“This boosts our hopes that we will have an adequate water supply for our cities and farms as we continue to shake off effects of the 2007-09 drought,” said state Department of Water Resources Director Mark Cowin.
Before Tuesday's readings, the Department of Water Resources estimated that it would be able to deliver 50 percent of requested State Water Project water in 2011.
The early projection equals the amount delivered this year, and is all-but-certain to increase as hydrologic conditions continue to develop.
The final amount delivered to 25 million Californians and nearly a million irrigated acres of farmland will largely depend on weather between now and spring, the state reported.
The Department of Water Resources said deliveries were 60 percent of requests in 2007, 35 percent in 2008, 40 percent in 2009, and will total 50 percent of the 4,172,126 acre-feet requested this year.

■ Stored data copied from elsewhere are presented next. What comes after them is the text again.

import Summits.ValiantsHypothesis.ValiantsHypothesis.Theorems.SymPencilPerFourPeeledTwoPencilTransport

/-!
# Route `SymPencil` — inner rank of the `2 | 2` row split of `per_4`, PEELED case: the CASE-A
# two-pencil frames (`--supports` stmt-ValiantsHypothesis-5674 `SdcSuperquadratic`; (8,8) column,
# memo `NOTE-p8g15-5674-R2-two-pencil.md` §3/§4 (A_m recipe), §7; rung currency only)

The Hessian pencil of `…PeeledHessian` (val-lit-p6 g16, Case A of `NOTE-p6g16-5674-R2-peeled-ten.md`)
as two-pencil frame data: for `h₀, h₁, h₂ ≠ 0` pairwise distinct and `t ∉ {0, -h₁/h₂,
-(h₁-h₀)/(h₂-h₀)}` (cleared), the points `z₀ = (h₁ + t h₂, -h₀, -t h₀, 0)`, `z₁ = (h₂, 0, -h₀, 0)`
give Hessian matrices `H₀ = 𝐇(z₀)` (invertible), `H₁ = 𝐇(z₁)` with the explicit eigenbasis
`(0,h₂,h₁,0), (h₂,0,h₀,0), (h₁,h₀,0,0), (1,1,1,-1)` and pairwise distinct eigenvalues
`h₂/(h₁+th₂), 0, 1/t, (h₂-h₀)/((h₁-h₀)+t(h₂-h₀))` (`caseA_data`, the computations of
`…PeeledHessian.htz_caseA` re-exported in the format of `…TwoPencilTransport.false_of_hess_frame`).
**`false_of_caseA_frame`**: a reduced peeled family on `≤ 11` squares with `a₀` (non-zero
coordinates), `a₁`, such `h, t`, `ψ(a_j, a₀∘z_i) = 0` and `Q ≠ 0` is contradictory.  (In the A₃
recipe of the memo: `h = a₀ ∘ Ψᵀa₀` restricted to three pairwise distinct non-zero coordinates and
`a₁ ⊥` the columns `0,1,2` of `Ψ`; choosing them is the top file's task.)

Honest framing: one frame class of HR2(11); no cell closes here; the window of record, the crux
`SdcSuperquadratic` and `VP ≠ VNP` are untouched.  No definitions, no named facts. [folklore]
-/

noncomputable section

-- single-conjunct layout: Sub = Summit, duplicated namespace component intended
set_option linter.dupNamespace false

namespace Summit.ValiantsHypothesis.ValiantsHypothesis.Theorems.SymPencilPerFourPeeledTwoPencilCaseA

open Matrix Finset Module
open Summit.ValiantsHypothesis.ValiantsHypothesis.Theorems.SymPencilPerFourPeeledTwoPencilTransport

universe u v

variable {K : Type u} [Field K]

/-- **Case-A Hessian pencil data** (after `…PeeledHessian.htz_caseA`): left inverse, explicit
eigenbasis with pairwise distinct eigenvalues, and inverse of the eigenvector matrix. [folklore] -/
theorem caseA_data [CharZero K] (h : Fin 4 → K) (t : K)
    (h0 : h 0 ≠ 0) (h1 : h 1 ≠ 0) (h2 : h 2 ≠ 0)
    (h01 : h 0 ≠ h 1) (h02 : h 0 ≠ h 2) (h12 : h 1 ≠ h 2)
    (ht : t ≠ 0) (ht1 : h 1 + t * h 2 ≠ 0) (ht2 : (h 1 - h 0) + t * (h 2 - h 0) ≠ 0)
    (H₀ H₁ : Matrix (Fin 4) (Fin 4) K)
    (hH₀ : ∀ b l, H₀ b l = if b = l then 0 else
      ((![h 1 + t * h 2, -h 0, -(t * h 0), 0] : Fin 4 → K) 0 +
        (![h 1 + t * h 2, -h 0, -(t * h 0), 0] : Fin 4 → K) 1 +
        (![h 1 + t * h 2, -h 0, -(t * h 0), 0] : Fin 4 → K) 2 +
        (![h 1 + t * h 2, -h 0, -(t * h 0), 0] : Fin 4 → K) 3) -
        (![h 1 + t * h 2, -h 0, -(t * h 0), 0] : Fin 4 → K) b -
        (![h 1 + t * h 2, -h 0, -(t * h 0), 0] : Fin 4 → K) l)
    (hH₁ : ∀ b l, H₁ b l = if b = l then 0 else
      ((![h 2, 0, -h 0, 0] : Fin 4 → K) 0 + (![h 2, 0, -h 0, 0] : Fin 4 → K) 1 +
        (![h 2, 0, -h 0, 0] : Fin 4 → K) 2 + (![h 2, 0, -h 0, 0] : Fin 4 → K) 3) -
        (![h 2, 0, -h 0, 0] : Fin 4 → K) b - (![h 2, 0, -h 0, 0] : Fin 4 → K) l) :
    H₀⁻¹ * H₀ = 1 ∧
    (∀ j, H₁ *ᵥ (![![0, h 2, h 1, 0], ![h 2, 0, h 0, 0], ![h 1, h 0, 0, 0], ![1, 1, 1, -1]] :
        Fin 4 → Fin 4 → K) j =
      (![h 2 / (h 1 + t * h 2), 0, 1 / t, (h 2 - h 0) / ((h 1 - h 0) + t * (h 2 - h 0))] :
        Fin 4 → K) j •
      H₀ *ᵥ (![![0, h 2, h 1, 0], ![h 2, 0, h 0, 0], ![h 1, h 0, 0, 0], ![1, 1, 1, -1]] :
        Fin 4 → Fin 4 → K) j) ∧
    (∀ i j, i ≠ j →
      (![h 2 / (h 1 + t * h 2), 0, 1 / t, (h 2 - h 0) / ((h 1 - h 0) + t * (h 2 - h 0))] :
        Fin 4 → K) i ≠
      (![h 2 / (h 1 + t * h 2), 0, 1 / t, (h 2 - h 0) / ((h 1 - h 0) + t * (h 2 - h 0))] :
        Fin 4 → K) j) ∧
    (Matrix.of (![![0, h 2, h 1, 0], ![h 2, 0, h 0, 0], ![h 1, h 0, 0, 0], ![1, 1, 1, -1]] :
        Fin 4 → Fin 4 → K))⁻¹ *
      Matrix.of (![![0, h 2, h 1, 0], ![h 2, 0, h 0, 0], ![h 1, h 0, 0, 0], ![1, 1, 1, -1]] :
        Fin 4 → Fin 4 → K) = 1 := by
  -- explicit matrices (as in `…PeeledHessian.htz_caseA`)
  have e0 : H₀ = !![0, -(t * h 0), -h 0, -h 0 - t * h 0;
                    -(t * h 0), 0, h 1 + t * h 2, h 1 + t * h 2 - t * h 0;
                    -h 0, h 1 + t * h 2, 0, h 1 + t * h 2 - h 0;
                    -h 0 - t * h 0, h 1 + t * h 2 - t * h 0, h 1 + t * h 2 - h 0, 0] := by
    ext b l; rw [hH₀]
    fin_cases b <;> fin_cases l <;> simp <;> ring
  have e1 : H₁ = !![0, -h 0, 0, -h 0;
                    -h 0, 0, h 2, h 2 - h 0;
                    0, h 2, 0, h 2;
                    -h 0, h 2 - h 0, h 2, 0] := by
    ext b l; rw [hH₁]
    fin_cases b <;> fin_cases l <;> simp <;> ring
  -- determinant
  have hunit : IsUnit H₀.det := by
    have s22 : Fin.succAbove (2 : Fin 4) (2 : Fin 3) = 3 := by decide
    have s32 : Fin.succAbove (3 : Fin 4) (2 : Fin 3) = 2 := by decide
    have s12 : Fin.succAbove (1 : Fin 4) (2 : Fin 3) = 3 := by decide
    have hd : H₀.det = -4 * t * h 0 ^ 2 * (h 1 + t * h 2) * ((h 1 - h 0) + t * (h 2 - h 0)) := by
      rw [e0, Matrix.det_succ_row_zero]
      simp [Fin.sum_univ_succ, Matrix.det_fin_three, s22, s32, s12]
      ring
    rw [hd, isUnit_iff_ne_zero]
    have h4 : (-4 : K) ≠ 0 := by norm_num
    exact mul_ne_zero (mul_ne_zero (mul_ne_zero (mul_ne_zero h4 ht) (pow_ne_zero 2 h0)) ht1) ht2
  refine ⟨Matrix.nonsing_inv_mul H₀ hunit, ?_, ?_, ?_⟩
  · -- cleared eigen-relations, then divide
    set v : Fin 4 → Fin 4 → K :=
      ![![0, h 2, h 1, 0], ![h 2, 0, h 0, 0], ![h 1, h 0, 0, 0], ![1, 1, 1, -1]] with hvdef
    have key : ∀ (α β : K) (w : Fin 4 → K), β ≠ 0 → β • H₁ *ᵥ w = α • H₀ *ᵥ w →
        H₁ *ᵥ w = (α / β) • H₀ *ᵥ w := by
      intro α β w hβ hc
      have := congrArg (fun z => β⁻¹ • z) hc
      simp only [smul_smul, inv_mul_cancel₀ hβ, one_smul] at this
      rw [this, div_eq_inv_mul]
    have c0 : (h 1 + t * h 2) • H₁ *ᵥ v 0 = h 2 • H₀ *ᵥ v 0 := by
      ext i; fin_cases i <;> simp [hvdef, e0, e1]
      all_goals ring
    have c1 : (1 : K) • H₁ *ᵥ v 1 = (0 : K) • H₀ *ᵥ v 1 := by
      ext i; fin_cases i <;> simp [hvdef, e0, e1]
      all_goals ring
    have c2 : t • H₁ *ᵥ v 2 = (1 : K) • H₀ *ᵥ v 2 := by
      ext i; fin_cases i <;> simp [hvdef, e0, e1]
      all_goals ring
    have c3 : ((h 1 - h 0) + t * (h 2 - h 0)) • H₁ *ᵥ v 3 = (h 2 - h 0) • H₀ *ᵥ v 3 := by
      ext i; fin_cases i <;> simp [hvdef, e0, e1]
      all_goals ring
    intro j
    fin_cases j
    · simpa using key _ _ _ ht1 c0
    · simpa using key _ _ _ one_ne_zero c1
    · simpa using key _ _ _ ht c2
    · simpa using key _ _ _ ht2 c3
  · -- pairwise distinct eigenvalues
    have n01 : h 2 / (h 1 + t * h 2) ≠ 0 := div_ne_zero h2 ht1
    have n02 : h 2 / (h 1 + t * h 2) ≠ 1 / t := by
      intro heq; rw [div_eq_div_iff ht1 ht] at heq
      exact h1 (by linear_combination -heq)
    have n03 : h 2 / (h 1 + t * h 2) ≠ (h 2 - h 0) / ((h 1 - h 0) + t * (h 2 - h 0)) := by
      intro heq; rw [div_eq_div_iff ht1 ht2] at heq
      have : h 0 * (h 1 - h 2) = 0 := by linear_combination heq
      rcases mul_eq_zero.1 this with h' | h'
      · exact h0 h'
      · exact h12 (sub_eq_zero.1 h')
    have n12 : (0 : K) ≠ 1 / t := (one_div_ne_zero ht).symm
    have n13 : (0 : K) ≠ (h 2 - h 0) / ((h 1 - h 0) + t * (h 2 - h 0)) :=
      (div_ne_zero (sub_ne_zero.2 h02.symm) ht2).symm
    have n23 : 1 / t ≠ (h 2 - h 0) / ((h 1 - h 0) + t * (h 2 - h 0)) := by
      intro heq; rw [div_eq_div_iff ht ht2] at heq
      exact h01 (by linear_combination -heq)
    intro i j hij
    fin_cases i <;> fin_cases j
    all_goals first
      | exact absurd rfl hij
      | simpa using n01 | simpa using n01.symm
      | simpa using n02 | simpa using n02.symm
      | simpa using n03 | simpa using n03.symm
      | simpa using n12 | simpa using n12.symm
      | simpa using n13 | simpa using n13.symm
      | simpa using n23 | simpa using n23.symm
  · -- the eigenvectors form a basis (`det = -2 h₀ h₁ h₂`)
    have hVunit : IsUnit (Matrix.of (![![0, h 2, h 1, 0], ![h 2, 0, h 0, 0], ![h 1, h 0, 0, 0],
        ![1, 1, 1, -1]] : Fin 4 → Fin 4 → K)).det := by
      have s22 : Fin.succAbove (2 : Fin 4) (2 : Fin 3) = 3 := by decide
      have s32 : Fin.succAbove (3 : Fin 4) (2 : Fin 3) = 2 := by decide
      have s12 : Fin.succAbove (1 : Fin 4) (2 : Fin 3) = 3 := by decide
      have hd : (Matrix.of (![![0, h 2, h 1, 0], ![h 2, 0, h 0, 0], ![h 1, h 0, 0, 0],
          ![1, 1, 1, -1]] : Fin 4 → Fin 4 → K)).det = -(2 * h 0 * h 1 * h 2) := by
        rw [Matrix.det_succ_row_zero]
        simp [Fin.sum_univ_succ, Matrix.det_fin_three, s22, s12]
        ring
      rw [hd, isUnit_iff_ne_zero, neg_ne_zero]
      exact mul_ne_zero (mul_ne_zero (mul_ne_zero two_ne_zero h0) h1) h2
    exact Matrix.nonsing_inv_mul _ hVunit

/-- **The Case-A two-pencil frame.**  See the module docstring. [folklore] -/
theorem false_of_caseA_frame [CharZero K] {κ : Type v} [Fintype κ] [DecidableEq κ]
    (hκ : Fintype.card κ ≤ 11) (c : κ → K)
    (t : κ → (((Fin 4 → K) × (Fin 4 → K)) →ₗ[K] ((Fin 4 → K) × (Fin 4 → K)) →ₗ[K] K))
    (hJ : ∀ a b y₂ y₃ : Fin 4 → K,
      ∑ r, c r * (t r (a, b) (y₂, y₃)) ^ 2 = (Matrix.of ![a, b, y₂, y₃]).permanent)
    (v₀ v₀' : κ → K) (hv₀ : ∀ (a x : Fin 4 → K), ∃ s : K, (fun r => t r (a, 0) (x, 0)) = s • v₀)
    (hv₀' : ∀ (b x : Fin 4 → K), ∃ s : K, (fun r => t r (0, b) (0, x)) = s • v₀')
    (hpeel : ∃ a b y z : Fin 4 → K, ∑ r, c r * t r (a, 0) (y, 0) * t r (0, b) (0, z) ≠ 0)
    (a₀ a₁ : Fin 4 → K) (ha : ∀ k, a₀ k ≠ 0) (h : Fin 4 → K) (τ : K)
    (h0 : h 0 ≠ 0) (h1 : h 1 ≠ 0) (h2 : h 2 ≠ 0)
    (h01 : h 0 ≠ h 1) (h02 : h 0 ≠ h 2) (h12 : h 1 ≠ h 2)
    (hτ : τ ≠ 0) (hτ1 : h 1 + τ * h 2 ≠ 0) (hτ2 : (h 1 - h 0) + τ * (h 2 - h 0) ≠ 0)
    (hψ₀₀ : ∀ r, t r (a₀, 0)
      ((fun k => a₀ k * (![h 1 + τ * h 2, -h 0, -(τ * h 0), 0] : Fin 4 → K) k), 0) = 0)
    (hψ₀₁ : ∀ r, t r (a₀, 0) ((fun k => a₀ k * (![h 2, 0, -h 0, 0] : Fin 4 → K) k), 0) = 0)
    (hψ₁₀ : ∀ r, t r (a₁, 0)
      ((fun k => a₀ k * (![h 1 + τ * h 2, -h 0, -(τ * h 0), 0] : Fin 4 → K) k), 0) = 0)
    (hψ₁₁ : ∀ r, t r (a₁, 0) ((fun k => a₀ k * (![h 2, 0, -h 0, 0] : Fin 4 → K) k), 0) = 0)
    (H₀ : Matrix (Fin 4) (Fin 4) K)
    (hH₀ : ∀ b l, H₀ b l = if b = l then 0 else
      ((![h 1 + τ * h 2, -h 0, -(τ * h 0), 0] : Fin 4 → K) 0 +
        (![h 1 + τ * h 2, -h 0, -(τ * h 0), 0] : Fin 4 → K) 1 +
        (![h 1 + τ * h 2, -h 0, -(τ * h 0), 0] : Fin 4 → K) 2 +
        (![h 1 + τ * h 2, -h 0, -(τ * h 0), 0] : Fin 4 → K) 3) -
        (![h 1 + τ * h 2, -h 0, -(τ * h 0), 0] : Fin 4 → K) b -
        (![h 1 + τ * h 2, -h 0, -(τ * h 0), 0] : Fin 4 → K) l)
    (hQ : (Matrix.of fun b l : Fin 4 =>
          (Matrix.of ![a₁, Pi.single b (1 : K),
            (fun k => a₀ k * (![h 2, 0, -h 0, 0] : Fin 4 → K) k), Pi.single l 1]).permanent) -
        (Matrix.of fun b l : Fin 4 =>
          (Matrix.of ![a₀, Pi.single b (1 : K),
            (fun k => a₀ k * (![h 2, 0, -h 0, 0] : Fin 4 → K) k), Pi.single l 1]).permanent) *
        ((a₀ 0 * a₀ 1 * a₀ 2 * a₀ 3)⁻¹ • (Matrix.diagonal a₀ * H₀⁻¹ * Matrix.diagonal a₀)) *
        (Matrix.of fun b l : Fin 4 =>
          (Matrix.of ![a₁, Pi.single b (1 : K),
            (fun k => a₀ k * (![h 1 + τ * h 2, -h 0, -(τ * h 0), 0] : Fin 4 → K) k),
            Pi.single l 1]).permanent)
        ≠ 0) : False := by
  let z₁ : Fin 4 → K := ![h 2, 0, -h 0, 0]
  let H₁ : Matrix (Fin 4) (Fin 4) K := Matrix.of fun b l : Fin 4 =>
    if b = l then (0 : K) else (z₁ 0 + z₁ 1 + z₁ 2 + z₁ 3) - z₁ b - z₁ l
  obtain ⟨hinv, hv, hs, hW⟩ := caseA_data h τ h0 h1 h2 h01 h02 h12 hτ hτ1 hτ2 H₀ H₁ hH₀
    (fun b l => rfl)
  exact false_of_hess_frame hκ c t hJ v₀ v₀' hv₀ hv₀' hpeel a₀ a₁
    (![h 1 + τ * h 2, -h 0, -(τ * h 0), 0]) z₁ ha hψ₀₀ hψ₀₁ hψ₁₀ hψ₁₁ H₀ H₁ hH₀ (fun b l => rfl)
    H₀⁻¹ hinv _ _ hv hs _ hW hQ

end Summit.ValiantsHypothesis.ValiantsHypothesis.Theorems.SymPencilPerFourPeeledTwoPencilCaseA

end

The last 100 percent allocation – difficult to achieve even in wet years because of pumping restrictions to protect threatened and endangered fish – was in 1996.
Most of the state’s major reservoirs – bolstered by early rains with the spring snowmelt still to come – are near or above normal storage levels for the date.
Lake Oroville in Butte County, the State Water Project’s principal reservoir, is at 95 percent of normal, holding 2,099,731 acre-feet.
Lake Shasta north of Redding, the federal Central Valley Project’s largest reservoir is at 119 percent of normal, holding 3,421,013 acre-feet.
The Central Valley Project's Folsom Lake near Sacramento is at 90 percent of normal, holding 428,933 acre-feet.
Lake Oroville, heavily dependent on the spring and summer snowmelt, last filled to its 3.5 million acre-foot capacity in the summer of 2003.
Snow surveyors from the Department of Water Resources and cooperating agencies manually measure snowpack water content on or about the first of January, February, March, April and May, augmenting and checking the accuracy of electronic readings taken throughout the winter by sensors up and down the mountain ranges.
Tuesday's electronic readings show snow water equivalents in the state’s northern mountains at 169 percent of normal for the date and 57 percent of normal for April 1, generally the peak date for snowpack water content.
Readings for the central mountains are 180 percent of normal for the date, and 61 percent of the April 1 average.
The numbers for the southern mountains are 261 and 78.
Last year on this date, electronic readings indicated that water content in the statewide snowpack was 85 percent of normal for the date and 28 percent of the April 1 average.
The readings were 77 percent and 26 percent for the northern mountain ranges; 83 and 28 percent for the central mountains, and 100 and 30 percent for the southern mountains.
Northern California snowpack readings are taken from the Trinity River basin through the Feather and Truckee river basins.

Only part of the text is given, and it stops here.